ABOVE: BYD Australia 100K celebration
A fast climb
The speed of the rise is the bit that should make the old guard uneasy. Australian buyers do not hand over 100,000 sales in three and a bit years out of charity, and they certainly do not do it for a badge they have never heard of unless the product is hitting the mark. Stephen Collins, BYD Australia chief operating officer, called the local growth remarkable. Fair enough. At this pace, remarkable is just the polite version.
It also helps that BYD keeps widening the net. Shark 6 Premium is already the country’s top selling pickup and plug in hybrid among private buyers, and the range grows again in May with the Shark 6 Dynamic cab chassis for those hairy-chested tradies of which dreams are made, and the punchier Shark 6 Performance for the even sexier ones. The wider showroom matters because buyers want an electric SUV, some want a family bus, some want a ute that can tow-n-sip rather than moan-n-guzzle. BYD Shark 6 was a one car experiment but is now a proper menu.

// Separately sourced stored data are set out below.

import Summits.Ventures.PercRepro.S2ElevenTenK2NuNine
import Summits.Ventures.PercRepro.S2TenTools
import Summits.Ventures.PercRepro.S2RankClasses
import Summits.Ventures.PercRepro.S2NuFourDeletion
import Summits.Ventures.PercRepro.S2NuFourSimpleCounts
import Summits.Ventures.PercRepro.S2NuFourTools
import Summits.Ventures.PercRepro.S2SmallRankSubsets
import Summits.Ventures.PercRepro.S2ContractionRankExact

/-!
# PercRepro — S2: Part (b) of the case `ν = 6` of the twice-scaled cell `(11, 10)` of `(13, 10)` at `K₂ = 12107` (coloops allowed) — THE TOP COUNT (p7, gen 19; sub-claim S2; the row `p = 13`)

A set `V` of nullity `7` on `13` points (a rank-`6` flat: no set of nullity `8` on `≤ 14` points), in the regime `ν = 6` (rank-`5` sets `≤ 11`, rank-`4` sets `≤ 10` points): the exact-rank lever on `V` with `N = M ／ V` a loopless matroid of nullity `3` on `8` points with the kit's counts (`6`, `46`, `4`). The trace side by the rank classes of the `j`-subsets of `V` (S2RankClasses: `Dep₄ ≤ I₃`,
`5·R₅³ ≤ 2·Dep₄`, `15·R₆³ ≤ Dep₄`, lines `≤ 3`, planes `≤ 6` points); the tail by flats at `(11, 10)` (`233257633 / 846`), the spanning
count through `V` (`≤ 594856`). `#U ≤ 180936` (one omega per size, `6 … 10`), `m = 426`, ratio `0.80`. **`c025_eleven_ten_k2_nu_six_thirteen`**. Nothing about the
cell is claimed. Axioms: standard.
-/

open scoped Matroid

namespace PercRepro

namespace ThmN

open Set

variable {α : Type}
import Mathlib
import HarnessLib
import Literature.Probability.LatticeModels.TorusFourier
import Literature.MathematicalPhysics.QuantumLattice.FermiRG.FST2VolumeBoundLemmas

/-!
# Lattice points in a sublevel set are controlled by the volume of a thickened sublevel set (cells ⊂ band)

Topic `MathematicalPhysics/QuantumLattice`; the finite-volume (lattice) reading of the regular-region volume bound of Feldman–Salmhofer–Trubowitz
1998, App. B (tree: `FermiRG.FST2VolumeBoundLemmas.volume_regular_le_of_tiling_of_hessian_bound`), i.e. the DENSITY-OF-STATES COUNT the
infrared Gram constant of the cell gate-hubbard-kl's scale-`0` step consumes (`InfraredCutoffGramConstant`: `#{|e| < η} ≤ c₁ηL² + c₂L`):
each lattice momentum `p_k⃗ = 2πk⃗/L` with `|η(p_k⃗)| < ε` owns the half-open cell `p_k⃗ + [0, 2π/L)²`, on which `|η| ≤ ε + G·2π/L` for a
sup-metric Lipschitz constant `G` of `η`; the cells are disjoint and lie in `[0, 2π + 2π/L]²`, so
`#{k⃗ : |η(p_k⃗)| < ε} · (2π/L)² ≤ vol([0, 2π + 2π/L]² ∩ {|η| ≤ ε + 2πG/L})` (`card_filter_abs_lt_mul_le_volume`), and with the tiling
estimate, for a `C²` band REGULAR near its zero set (`|η| ≤ r ⇒ |∂₁η| ≥ 2δ₁ ∨ |∂₂η| ≥ 2δ₁`, `‖D²η‖ ≤ M`):
`#{k⃗ : |η(p_k⃗)| < ε} · (2π/L)² ≤ n²·s·2(ε + 2πG/L)/δ₁`, `s = δ₁/(M+1)`, `n = ⌈(2π + 2π/L)/s⌉` — linear in `ε`, plus the `O(L)` rounding term
(`card_filter_abs_lt_mul_sq_le`).  Everything is PROVED; no definition, no named fact.

## Sources

J. Feldman, M. Salmhofer, E. Trubowitz, *Regularity of the moving Fermi surface: RPA contributions*, Comm. Pure Appl. Math. 51 (1998),
App. B (arXiv p.32 L88–96) [`FeldmanSalmhoferTrubowitz1998`]; W. de Siqueira Pedra, M. Salmhofer, Comm. Math. Phys. 282 (2008), Lemma 5.1
(where the density of states enters the Gram constant) [`PedraSalmhofer2008`].
-/

noncomputable section

open Finset MeasureTheory Set

namespace Literature.MathematicalPhysics.QuantumLattice

open Literature.Probability.LatticeModels

variable {L : ℕ} [NeZero L]

/-- **Lattice points in a sublevel set versus the volume of the thickened band.**  For `η : ℝ × ℝ → ℝ` with the sup-metric Lipschitz
bound `|η p - η q| ≤ G·dist p q` and any `ε`:
`#{k⃗ ∈ (ℤ/L)² : |η(2πk⃗/L)| < ε} · (2π/L)² ≤ vol([0, 2π + 2π/L]² ∩ {|η| ≤ ε + G·2π/L})` (the finite-volume reading of the
regular-region volume bound). [cite: FeldmanSalmhoferTrubowitz1998, App. B (arXiv p.32 L88–96)] -/
theorem card_filter_abs_lt_mul_le_volume (η : ℝ × ℝ → ℝ) {G : ℝ} (hG : 0 ≤ G)
    (hLip : ∀ p q : ℝ × ℝ, |η p - η q| ≤ G * dist p q) (ε : ℝ) :
    ((univ.filter fun k : TorusSite 2 L =>
        |η (2 * Real.pi * ((k 0).val : ℝ) / L, 2 * Real.pi * ((k 1).val : ℝ) / L)| < ε).card : ENNReal) *
        ENNReal.ofReal ((2 * Real.pi / L) ^ 2) ≤
      volume ((Icc (0 : ℝ) (2 * Real.pi + 2 * Real.pi / L) ×ˢ Icc (0 : ℝ) (2 * Real.pi + 2 * Real.pi / L)) ∩
        {p : ℝ × ℝ | |η p| ≤ ε + G * (2 * Real.pi / L)}) := by
  have hL : (0 : ℝ) < L := by exact_mod_cast Nat.pos_of_ne_zero (NeZero.ne L)
  have hh : 0 < 2 * Real.pi / L := by positivity
  -- the half-open cells of side `2π/L` at the lattice points
  set cell : TorusSite 2 L → Set (ℝ × ℝ) := fun k =>
    Ico (2 * Real.pi * ((k 0).val : ℝ) / L) (2 * Real.pi * ((k 0).val : ℝ) / L + 2 * Real.pi / L) ×ˢ
      Ico (2 * Real.pi * ((k 1).val : ℝ) / L) (2 * Real.pi * ((k 1).val : ℝ) / L + 2 * Real.pi / L) with hcelldef
  have key : ∀ {a b : ℕ}, a ≠ b → Disjoint (Ico (2 * Real.pi * (a : ℝ) / L) (2 * Real.pi * (a : ℝ) / L + 2 * Real.pi / L))
      (Ico (2 * Real.pi * (b : ℝ) / L) (2 * Real.pi * (b : ℝ) / L + 2 * Real.pi / L)) := by
    intro a b hab
    rw [Set.Ico_disjoint_Ico]
    rcases lt_or_gt_of_ne hab with h | h
    · have h1 : (a : ℝ) + 1 ≤ b := by exact_mod_cast h
      have : 2 * Real.pi * (a : ℝ) / L + 2 * Real.pi / L ≤ 2 * Real.pi * (b : ℝ) / L := by
        rw [← add_div, div_le_div_iff_of_pos_right hL]; nlinarith [Real.pi_pos]
      exact (min_le_left _ _).trans (this.trans (le_max_right _ _))
    · have h1 : (b : ℝ) + 1 ≤ a := by exact_mod_cast h
      have : 2 * Real.pi * (b : ℝ) / L + 2 * Real.pi / L ≤ 2 * Real.pi * (a : ℝ) / L := by
        rw [← add_div, div_le_div_iff_of_pos_right hL]; nlinarith [Real.pi_pos]
      exact (min_le_right _ _).trans (this.trans (le_max_left _ _))
  have hdisj0 : ∀ {k k' : TorusSite 2 L}, k ≠ k' → Disjoint (cell k) (cell k') := by
    intro k k' hkk'
    have hne : (k 0).val ≠ (k' 0).val ∨ (k 1).val ≠ (k' 1).val := by
      by_contra h
      push Not at h
      apply hkk'
      funext i
      fin_cases i
      · exact ZMod.val_injective _ h.1
      · exact ZMod.val_injective _ h.2
    simp only [hcelldef, Set.disjoint_prod]
    rcases hne with h0 | h1
    · exact Or.inl (key h0)
    · exact Or.inr (key h1)
  have hvolcell : ∀ k : TorusSite 2 L, volume (cell k) = ENNReal.ofReal ((2 * Real.pi / L) ^ 2) := by
    intro k
    simp only [hcelldef]
    rw [Measure.volume_eq_prod, Measure.prod_prod, Real.volume_Ico, Real.volume_Ico, add_sub_cancel_left,
      add_sub_cancel_left, ← ENNReal.ofReal_mul hh.le, sq]
  set P := univ.filter fun k : TorusSite 2 L =>
    |η (2 * Real.pi * ((k 0).val : ℝ) / L, 2 * Real.pi * ((k 1).val : ℝ) / L)| < ε with hP
  set S := (Icc (0 : ℝ) (2 * Real.pi + 2 * Real.pi / L) ×ˢ Icc (0 : ℝ) (2 * Real.pi + 2 * Real.pi / L)) ∩
    {p : ℝ × ℝ | |η p| ≤ ε + G * (2 * Real.pi / L)} with hS
  -- each cell lies in `S`
  have hval : ∀ (k : TorusSite 2 L) (i : Fin 2), 2 * Real.pi * ((k i).val : ℝ) / L + 2 * Real.pi / L ≤ 2 * Real.pi + 2 * Real.pi / L := by
    intro k i
    have h1 : ((k i).val : ℝ) + 1 ≤ L := by exact_mod_cast ZMod.val_lt (k i)
    have : 2 * Real.pi * ((k i).val : ℝ) / L ≤ 2 * Real.pi - 2 * Real.pi / L := by
      rw [le_sub_iff_add_le, ← add_div, div_le_iff₀ hL]; nlinarith [Real.pi_pos]
    linarith
  have hcell : ∀ k ∈ P, cell k ⊆ S := by
    intro k hk p hp
    have hk' := (mem_filter.1 hk).2
    simp only [hcelldef, Set.mem_prod, Set.mem_Ico] at hp
    obtain ⟨⟨h1a, h1b⟩, ⟨h2a, h2b⟩⟩ := hp
    refine ⟨⟨⟨?_, ?_⟩, ⟨?_, ?_⟩⟩, ?_⟩
    · exact le_trans (by positivity) h1a
    · exact h1b.le.trans (hval k 0)
    · exact le_trans (by positivity) h2a
    · exact h2b.le.trans (hval k 1)
    · -- Lipschitz within the cell (sup metric)
      have hdist : dist p (2 * Real.pi * ((k 0).val : ℝ) / L, 2 * Real.pi * ((k 1).val : ℝ) / L) ≤ 2 * Real.pi / L := by
        rw [Prod.dist_eq, max_le_iff, Real.dist_eq, Real.dist_eq, abs_le, abs_le]
        constructor <;> constructor <;> linarith
      have h := hLip p (2 * Real.pi * ((k 0).val : ℝ) / L, 2 * Real.pi * ((k 1).val : ℝ) / L)
      have habs := abs_sub_abs_le_abs_sub (η p) (η (2 * Real.pi * ((k 0).val : ℝ) / L, 2 * Real.pi * ((k 1).val : ℝ) / L))
      show |η p| ≤ ε + G * (2 * Real.pi / L)
      nlinarith [mul_le_mul_of_nonneg_left hdist hG]
  -- disjoint union of the cells
  have hdisj : Set.PairwiseDisjoint (↑P : Set (TorusSite 2 L)) cell :=
    fun k _ k' _ hkk' => hdisj0 hkk'
  have hmeas : ∀ k ∈ P, MeasurableSet (cell k) := fun k _ => by
    simp only [hcelldef]
    exact measurableSet_Ico.prod measurableSet_Ico
  calc ((P.card : ENNReal)) * ENNReal.ofReal ((2 * Real.pi / L) ^ 2)
      = ∑ k ∈ P, volume (cell k) := by
        rw [sum_congr rfl fun k _ => hvolcell k, sum_const, nsmul_eq_mul]
    _ = volume (⋃ k ∈ P, cell k) := (measure_biUnion_finset hdisj hmeas).symm
    _ ≤ volume S := measure_mono (Set.iUnion₂_subset fun k hk => hcell k hk)

/-- **The density-of-states count from a regular band function** (finite-volume form of de Siqueira Pedra–Salmhofer 2008, Lemma 5.1's
`∫|φ| ln(1/max{|E|, π/β})` being finite for a bounded density of states; Feldman–Salmhofer–Trubowitz 1998 App. B regular region):
let `η : ℝ × ℝ → ℝ` be `C²` with `‖D²η‖ ≤ M`, sup-metric Lipschitz constant `G`, and REGULAR near its zero set — `|η p| ≤ r ⇒ 2δ₁ ≤ |∂₁η p| ∨
2δ₁ ≤ |∂₂η p|`.  Then for `0 ≤ ε` with `ε + 2πG/L ≤ r`, with `s = δ₁/(M+1)` and `n = ⌈(2π + 2π/L)/s⌉₊`:
`#{k⃗ ∈ (ℤ/L)² : |η(2πk⃗/L)| < ε} · (2π/L)² ≤ n²·s·2(ε + 2πG/L)/δ₁` (cells ⊂ band, then the tiling estimate
`volume_regular_le_of_tiling_of_hessian_bound`). [cite: FeldmanSalmhoferTrubowitz1998, App. B (arXiv p.32 L88–96)] -/
theorem card_filter_abs_lt_mul_sq_le (η : ℝ × ℝ → ℝ) (hη : ContDiff ℝ 2 η) {G M δ₁ r : ℝ} (hG : 0 ≤ G) (hM : 0 ≤ M) (hδ₁ : 0 < δ₁)
    (hLip : ∀ p q : ℝ × ℝ, |η p - η q| ≤ G * dist p q) (hD2 : ∀ p : ℝ × ℝ, ‖fderiv ℝ (fderiv ℝ η) p‖ ≤ M)
    (hreg : ∀ p : ℝ × ℝ, |η p| ≤ r →
      2 * δ₁ ≤ |fderiv ℝ η p ((1 : ℝ), (0 : ℝ))| ∨ 2 * δ₁ ≤ |fderiv ℝ η p ((0 : ℝ), (1 : ℝ))|)
    {ε : ℝ} (hε : 0 ≤ ε) (hεr : ε + G * (2 * Real.pi / L) ≤ r) :
    (((univ.filter fun k : TorusSite 2 L =>
        |η (2 * Real.pi * ((k 0).val : ℝ) / L, 2 * Real.pi * ((k 1).val : ℝ) / L)| < ε).card : ℕ) : ℝ) *
        (2 * Real.pi / L) ^ 2 ≤
      (⌈(2 * Real.pi + 2 * Real.pi / L) / (δ₁ / (M + 1))⌉₊ : ℝ) * ⌈(2 * Real.pi + 2 * Real.pi / L) / (δ₁ / (M + 1))⌉₊ *
        ((δ₁ / (M + 1)) * (2 * (ε + G * (2 * Real.pi / L)) / δ₁)) := by
  have hL : (0 : ℝ) < L := by exact_mod_cast Nat.pos_of_ne_zero (NeZero.ne L)
  have hh : 0 < 2 * Real.pi / L := by positivity
  set ε' := ε + G * (2 * Real.pi / L) with hε'
  have hε'0 : 0 ≤ ε' := by positivity
  set s := δ₁ / (M + 1) with hs
  have hs0 : 0 < s := by positivity
  have hMs : M * s ≤ δ₁ := by
    rw [hs, mul_div_assoc']
    rw [div_le_iff₀ (by positivity)]
    nlinarith
  set n := ⌈(2 * Real.pi + 2 * Real.pi / L) / s⌉₊ with hn
  have hbox : 2 * Real.pi + 2 * Real.pi / L ≤ n * s := by
    have := Nat.le_ceil ((2 * Real.pi + 2 * Real.pi / L) / s)
    rw [div_le_iff₀ hs0] at this
    exact this
  have hnpos : 0 < n := by
    have h1 : (0 : ℝ) < n * s := lt_of_lt_of_le (by positivity) hbox
    have h2 : (0 : ℝ) < n := pos_of_mul_pos_left h1 hs0.le
    exact_mod_cast h2
  -- the band on the big box
  set A := Icc (0 : ℝ) (2 * Real.pi + 2 * Real.pi / L) ×ˢ Icc (0 : ℝ) (2 * Real.pi + 2 * Real.pi / L) with hA
  have hA' : A ⊆ Icc (0 : ℝ) (0 + n * s) ×ˢ Icc (0 : ℝ) (0 + n * s) := by
    rw [zero_add]
    exact Set.prod_mono (Icc_subset_Icc le_rfl hbox) (Icc_subset_Icc le_rfl hbox)
  have hvol := FermiRG.volume_regular_le_of_tiling_of_hessian_bound (η := η) hη (a := 0) (c := 0) hnpos hnpos hs0 hδ₁ hε'0 hMs
    (fun p _ => hD2 p) hA' 0 (fun p _ hp => hreg p (by rw [zero_add] at hp; exact hp.trans hεr))
  -- `|0 + η| ≤ ε'` is `|η| ≤ ε'`
  have hset : A ∩ {p : ℝ × ℝ | |0 + η p| ≤ ε'} = A ∩ {p : ℝ × ℝ | |η p| ≤ ε + G * (2 * Real.pi / L)} := by
    ext p; simp [hε']
  rw [hset] at hvol
  have hcells := card_filter_abs_lt_mul_le_volume (L := L) η hG hLip ε
  have hfin := hcells.trans hvol
  -- back to the reals
  have hX : 0 ≤ (n : ℝ) * n * (s * (2 * ε' / δ₁)) := by positivity
  rw [← ENNReal.ofReal_natCast, ← ENNReal.ofReal_mul (Nat.cast_nonneg _), ENNReal.ofReal_le_ofReal_iff hX] at hfin
  simpa [hn, hs, hε'] using hfin

end Literature.MathematicalPhysics.QuantumLattice

end
import Summits.AtomisticToContinuum.BoseEinsteinCondensation.Theorems.BECThomsonPrincipleGDTransferLnssAlgebra
import Summits.AtomisticToContinuum.BoseEinsteinCondensation.Theorems.BECThomsonPrincipleGDTransferChordVariationForms

/-!
# Route `BECThomsonPrinciple`, crux `GDTransfer` (stmt-AtomisticToContinuum-9482), line `dyson-dressed-witness`:
# stub `bareAdmissible`, part 1 — integrating out one slot: Jensen for `P_i`, mass and interaction bounds

Support file of `stub_bareAdmissible` (`LNSSAlgebra → BareAdmissibility`: a-priori mass/energy bounds of
the bare LNSS pair `Λ_n†Ψ`, `Λ_nΨ` for integrable `v`).  The crux's cell average in slot `i`,
`P_i h (X) = L⁻³ ∫_cell h(X; x_i ↦ y) dy` (`Negative.cellAvg`), is controlled slot by slot:
* (Fubini in slot `i`) against a weight `F ≥ 0` that does not depend on `x_i`, the `ℝ≥0∞`-average
  `L⁻³ ∫⁻_cell G(X; x_i ↦ y) dy` integrates over `cell^N` like `G` itself (`lintegral_cellN_mul_slotAvg`);
* (Jensen / Cauchy–Schwarz on the cell) `|P_i h(X)|² ≤ L⁻³ ∫_cell |h(X; x_i ↦ y)|² dy` (`nnnorm_sq_cellAvg_le`);
* hence `‖P_i h‖² ≤ ‖h‖²` on `cell^N` (`mass_cellAvg_le`), and for the periodised pair potentials
  `W_{ab} = v^per(x_a - x_b)`: `∫ W_{ab}|P_i h|² ≤ ∫ W_{ab}|h|²` if `i ∉ {a, b}` (Jensen + Fubini), while for
  `i ∈ {a, b}` the slot integral unfolds the periodisation, `∫_cell v^per(y - z) dy = ‖v‖₁ := ∫_{ℝ³} v(|x|)dx`
  (`lintegral_cell_periodizedPotential_sub`), giving `∫ W_{ab}|P_i h|² ≤ L⁻³‖v‖₁‖h‖²`; summed over pairs,
  `∫ V|P_i h|² ≤ ∫ V|h|² + N² L⁻³ ‖v‖₁ ‖h‖²` (`lintegral_interaction_sq_cellAvg_le`), `V = Σ_{a<b} W_{ab}`.
All [folklore] (LSSY2005 App. A; arXiv:1211.2778 §2).
-/

noncomputable section

open MeasureTheory Filter
open scoped ENNReal NNReal ComplexConjugate

namespace Summit.AtomisticToContinuum.BoseEinsteinCondensation.Cruxes.GDTransfer.DysonDressedWitness

namespace Bare

open Literature.MathematicalPhysics.QuantumManyBody.BoseGas
open Summit.AtomisticToContinuum.BoseEinsteinCondensation.Theorems.GaussianDominationCan.Negative

variable {N n : ℕ} {L : ℝ}

/-! ## Integrating out one slot -/

/-- The `ℝ≥0∞` slot integral `X ↦ ∫⁻_cell G(X; x_i ↦ y) dy` is measurable. [folklore] -/
theorem measurable_lintegral_update (i : Fin N) {G : Config N → ℝ≥0∞} (hG : Measurable G) :
    Measurable fun X : Config N => ∫⁻ y in cell L, G (Function.update X i y) := by
  have h : Measurable fun p : Config N × Space => G (Function.update p.1 i p.2) :=
    hG.comp measurable_update'
  exact h.lintegral_prod_right'

/-- **Fubini in slot `i`**: against a weight `F` not depending on `x_i`,
`∫_{cell^{n+1}} F·G = ∫_{cell^n} F · (∫_cell G dx_i)`. [folklore] -/
theorem lintegral_cellN_slot (L : ℝ) (i : Fin (n + 1)) {F G : Config (n + 1) → ℝ≥0∞}
    (hF : Measurable F) (hG : Measurable G)
    (hFi : ∀ (X : Config (n + 1)) (y : Space), F (Function.update X i y) = F X) :
    ∫⁻ X in cellN (n + 1) L, F X * G X =
      ∫⁻ Y in cellN n L, F (i.insertNth 0 Y) * ∫⁻ x in cell L, G (i.insertNth x Y) := by
  set e := MeasurableEquiv.piFinSuccAbove (fun _ : Fin (n + 1) => Space) i with he
  have hmp := measurePreserving_piFinSuccAbove_cellN (n := n) i L
  have hes : ∀ p : Space × Config n, e.symm p = i.insertNth p.1 p.2 := fun _ => rfl
  rw [← (hmp.symm e).lintegral_comp_emb e.symm.measurableEmbedding]
  have hmeas : AEMeasurable (fun p : Space × Config n => F (e.symm p) * G (e.symm p))
      (((volume : Measure Space).restrict (cell L)).prod
        ((volume : Measure (Config n)).restrict (cellN n L))) :=
    ((hF.comp e.symm.measurable).mul (hG.comp e.symm.measurable)).aemeasurable
  rw [lintegral_prod_symm _ hmeas]
  refine lintegral_congr fun Y => ?_
  simp only [hes]
  have hFx : ∀ x : Space, F (i.insertNth x Y) = F (i.insertNth 0 Y) := fun x => by
    have h := hFi (i.insertNth 0 Y) x
    rwa [Fin.update_insertNth] at h
  simp only [hFx]
  have hGx : Measurable fun x : Space => G (i.insertNth x Y) := by
    have h1 : Measurable fun x : Space => e.symm (x, Y) :=
      e.symm.measurable.comp measurable_prodMk_right
    exact hG.comp h1
  rw [lintegral_const_mul _ hGx]

/-- **The slot average integrates like the function**: for `F ≥ 0` not depending on `x_i` and `L > 0`,
`∫_{cell^N} F(X) · (L⁻³ ∫⁻_cell G(X; x_i ↦ y) dy) dX = ∫_{cell^N} F G`. [folklore] -/
theorem lintegral_cellN_mul_slotAvg (hL : 0 < L) (i : Fin (n + 1)) {F G : Config (n + 1) → ℝ≥0∞}
    (hF : Measurable F) (hG : Measurable G)
    (hFi : ∀ (X : Config (n + 1)) (y : Space), F (Function.update X i y) = F X) :
    ∫⁻ X in cellN (n + 1) L, F X *
        ((ENNReal.ofReal (L ^ 3))⁻¹ * ∫⁻ y in cell L, G (Function.update X i y)) =
      ∫⁻ X in cellN (n + 1) L, F X * G X := by
  have hL3 : ENNReal.ofReal (L ^ 3) ≠ 0 := (ENNReal.ofReal_pos.2 (by positivity)).ne'
  have hA : Measurable fun X : Config (n + 1) =>
      (ENNReal.ofReal (L ^ 3))⁻¹ * ∫⁻ y in cell L, G (Function.update X i y) :=
    (measurable_lintegral_update i hG).const_mul _
  rw [lintegral_cellN_slot L i hF hA hFi, lintegral_cellN_slot L i hF hG hFi]
  refine lintegral_congr fun Y => ?_
  congr 1
  simp only [Fin.update_insertNth]
  rw [setLIntegral_const, volume_cell, ← ENNReal.ofReal_pow hL.le, mul_comm _ (∫⁻ y in cell L, _),
    mul_assoc, ENNReal.inv_mul_cancel hL3 ENNReal.ofReal_ne_top, mul_one]

/-- Special case `F = 1`: `∫_{cell^N} L⁻³ ∫⁻_cell G(X; x_i ↦ y) dy dX = ∫_{cell^N} G`. [folklore] -/
theorem lintegral_cellN_slotAvg (hL : 0 < L) (i : Fin (n + 1)) {G : Config (n + 1) → ℝ≥0∞}
    (hG : Measurable G) :
    ∫⁻ X in cellN (n + 1) L, (ENNReal.ofReal (L ^ 3))⁻¹ * ∫⁻ y in cell L, G (Function.update X i y) =
      ∫⁻ X in cellN (n + 1) L, G X := by
  have h := lintegral_cellN_mul_slotAvg hL i (F := fun _ => 1) measurable_const hG (fun _ _ => rfl)
  simpa only [one_mul] using h

/-! ## Jensen on the cell -/

/-- **Jensen / Cauchy–Schwarz on the cell**: `|L⁻³ ∫_cell f|² ≤ L⁻³ ∫_cell |f|²`. [folklore] -/
theorem nnnorm_sq_smul_setIntegral_le (hL : 0 < L) {f : Space → ℂ}
    (hf : AEStronglyMeasurable f ((volume : Measure Space).restrict (cell L))) :
    ((‖((L ^ 3)⁻¹ : ℝ) • ∫ y in cell L, f y‖₊ : ℝ≥0∞)) ^ 2 ≤
      (ENNReal.ofReal (L ^ 3))⁻¹ * ∫⁻ y in cell L, ((‖f y‖₊ : ℝ≥0∞)) ^ 2 := by
  have hL3 : 0 < L ^ 3 := by positivity
  have hL3' : ENNReal.ofReal (L ^ 3) ≠ 0 := (ENNReal.ofReal_pos.2 hL3).ne'
  set A : ℝ≥0∞ := ∫⁻ y in cell L, ((‖f y‖₊ : ℝ≥0∞)) ^ 2 with hA
  -- Cauchy–Schwarz `(∫|f|)² ≤ (∫|f|²)·L³`
  have hsq : ∀ a : ℝ≥0∞, (a ^ (1 / 2 : ℝ)) ^ 2 = a := fun a => by
    rw [← ENNReal.rpow_two, ← ENNReal.rpow_mul]; norm_num
  have hCS : (∫⁻ y in cell L, (‖f y‖₊ : ℝ≥0∞)) ^ 2 ≤ A * ENNReal.ofReal (L ^ 3) := by
    have h := ENNReal.lintegral_mul_le_Lp_mul_Lq ((volume : Measure Space).restrict (cell L))
      Real.HolderConjugate.two_two hf.enorm (aemeasurable_const (b := (1 : ℝ≥0∞)))
    simp only [Pi.mul_apply, mul_one, one_pow, ENNReal.rpow_two, enorm_eq_nnnorm] at h
    calc (∫⁻ y in cell L, (‖f y‖₊ : ℝ≥0∞)) ^ 2
        ≤ ((∫⁻ y in cell L, (‖f y‖₊ : ℝ≥0∞) ^ 2) ^ (1 / 2 : ℝ) *
            (∫⁻ _ in cell L, (1 : ℝ≥0∞)) ^ (1 / 2 : ℝ)) ^ 2 := by
          gcongr
      _ = A * ENNReal.ofReal (L ^ 3) := by
          rw [mul_pow, hsq, hsq, setLIntegral_const, one_mul, volume_cell, ENNReal.ofReal_pow hL.le]
  -- the prefactor
  have hc : ((‖((L ^ 3)⁻¹ : ℝ)‖₊ : ℝ≥0∞)) = (ENNReal.ofReal (L ^ 3))⁻¹ := by
    rw [← ENNReal.ofReal_inv_of_pos hL3, ← enorm_eq_nnnorm, ← ofReal_norm,
      Real.norm_of_nonneg (inv_nonneg.2 hL3.le)]
  calc ((‖((L ^ 3)⁻¹ : ℝ) • ∫ y in cell L, f y‖₊ : ℝ≥0∞)) ^ 2
      = (ENNReal.ofReal (L ^ 3))⁻¹ ^ 2 * ((‖∫ y in cell L, f y‖₊ : ℝ≥0∞)) ^ 2 := by
        rw [nnnorm_smul, ENNReal.coe_mul, mul_pow, hc]
    _ ≤ (ENNReal.ofReal (L ^ 3))⁻¹ ^ 2 * (∫⁻ y in cell L, (‖f y‖₊ : ℝ≥0∞)) ^ 2 := by
        gcongr
        have h := enorm_integral_le_lintegral_enorm (μ := (volume : Measure Space).restrict (cell L)) f
        simpa only [enorm_eq_nnnorm] using h
    _ ≤ (ENNReal.ofReal (L ^ 3))⁻¹ ^ 2 * (A * ENNReal.ofReal (L ^ 3)) := by gcongr
    _ = (ENNReal.ofReal (L ^ 3))⁻¹ * A *
          ((ENNReal.ofReal (L ^ 3))⁻¹ * ENNReal.ofReal (L ^ 3)) := by ring
    _ = (ENNReal.ofReal (L ^ 3))⁻¹ * A := by
        rw [ENNReal.inv_mul_cancel hL3' ENNReal.ofReal_ne_top, mul_one]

Remember the Liberal government saying Labor wanted to steal your weekends by electrifying utes? We did, and it didn’t. And not those sweat-scented workers power the camp and work sites from the car right off the showroom floor.
Who gets bumped up
The more interesting announcement came the next day. BYD says doctors, nurses and other healthcare workers, teachers, social workers, police, fire and ambulance crews, and SES volunteers will get priority access to incoming stock. That is a smart way to play a deck. These are the people who keep the joint running while everyone else is still bitching about fuel prices because of Trump’s illegal oil war. Plenty of them are doing it under cost the of living pressure that an overnight cheap PHEV charge would help sort..
Collins said everybody is feeling the pinch, but giving essential workers a giddy-up is the right thing to do. He is right, and it is worth noting that BYD has been careful with the wording. This is priority access, not a private members club. The broader public still gets the cars, but some of the first allocation will go to people whose work depends on being able to get from one place to another without fuss, drama, or a fuel bill that looks like one of my famous typos.
Eligibility will be checked through standard employment documents, with auditing in place to stop the inevitable chancers who would surreptitiously nick a hi vis vest and a tragic story if it got them to the front of the line.
More cars are coming
Liu endorsed the policy during his Australian visit and backed the extra allocation, which more heft to the local marketing spitball. BYD says its vertically integrated supply chain (the one we keep saying legacy brands just can’t match) lets it scale quickly when demand spikes. That is corporate language, but in this case it points to something real. The company is not short of ambition and, unlike some legacy brands, it seems able to back that ambition with metal.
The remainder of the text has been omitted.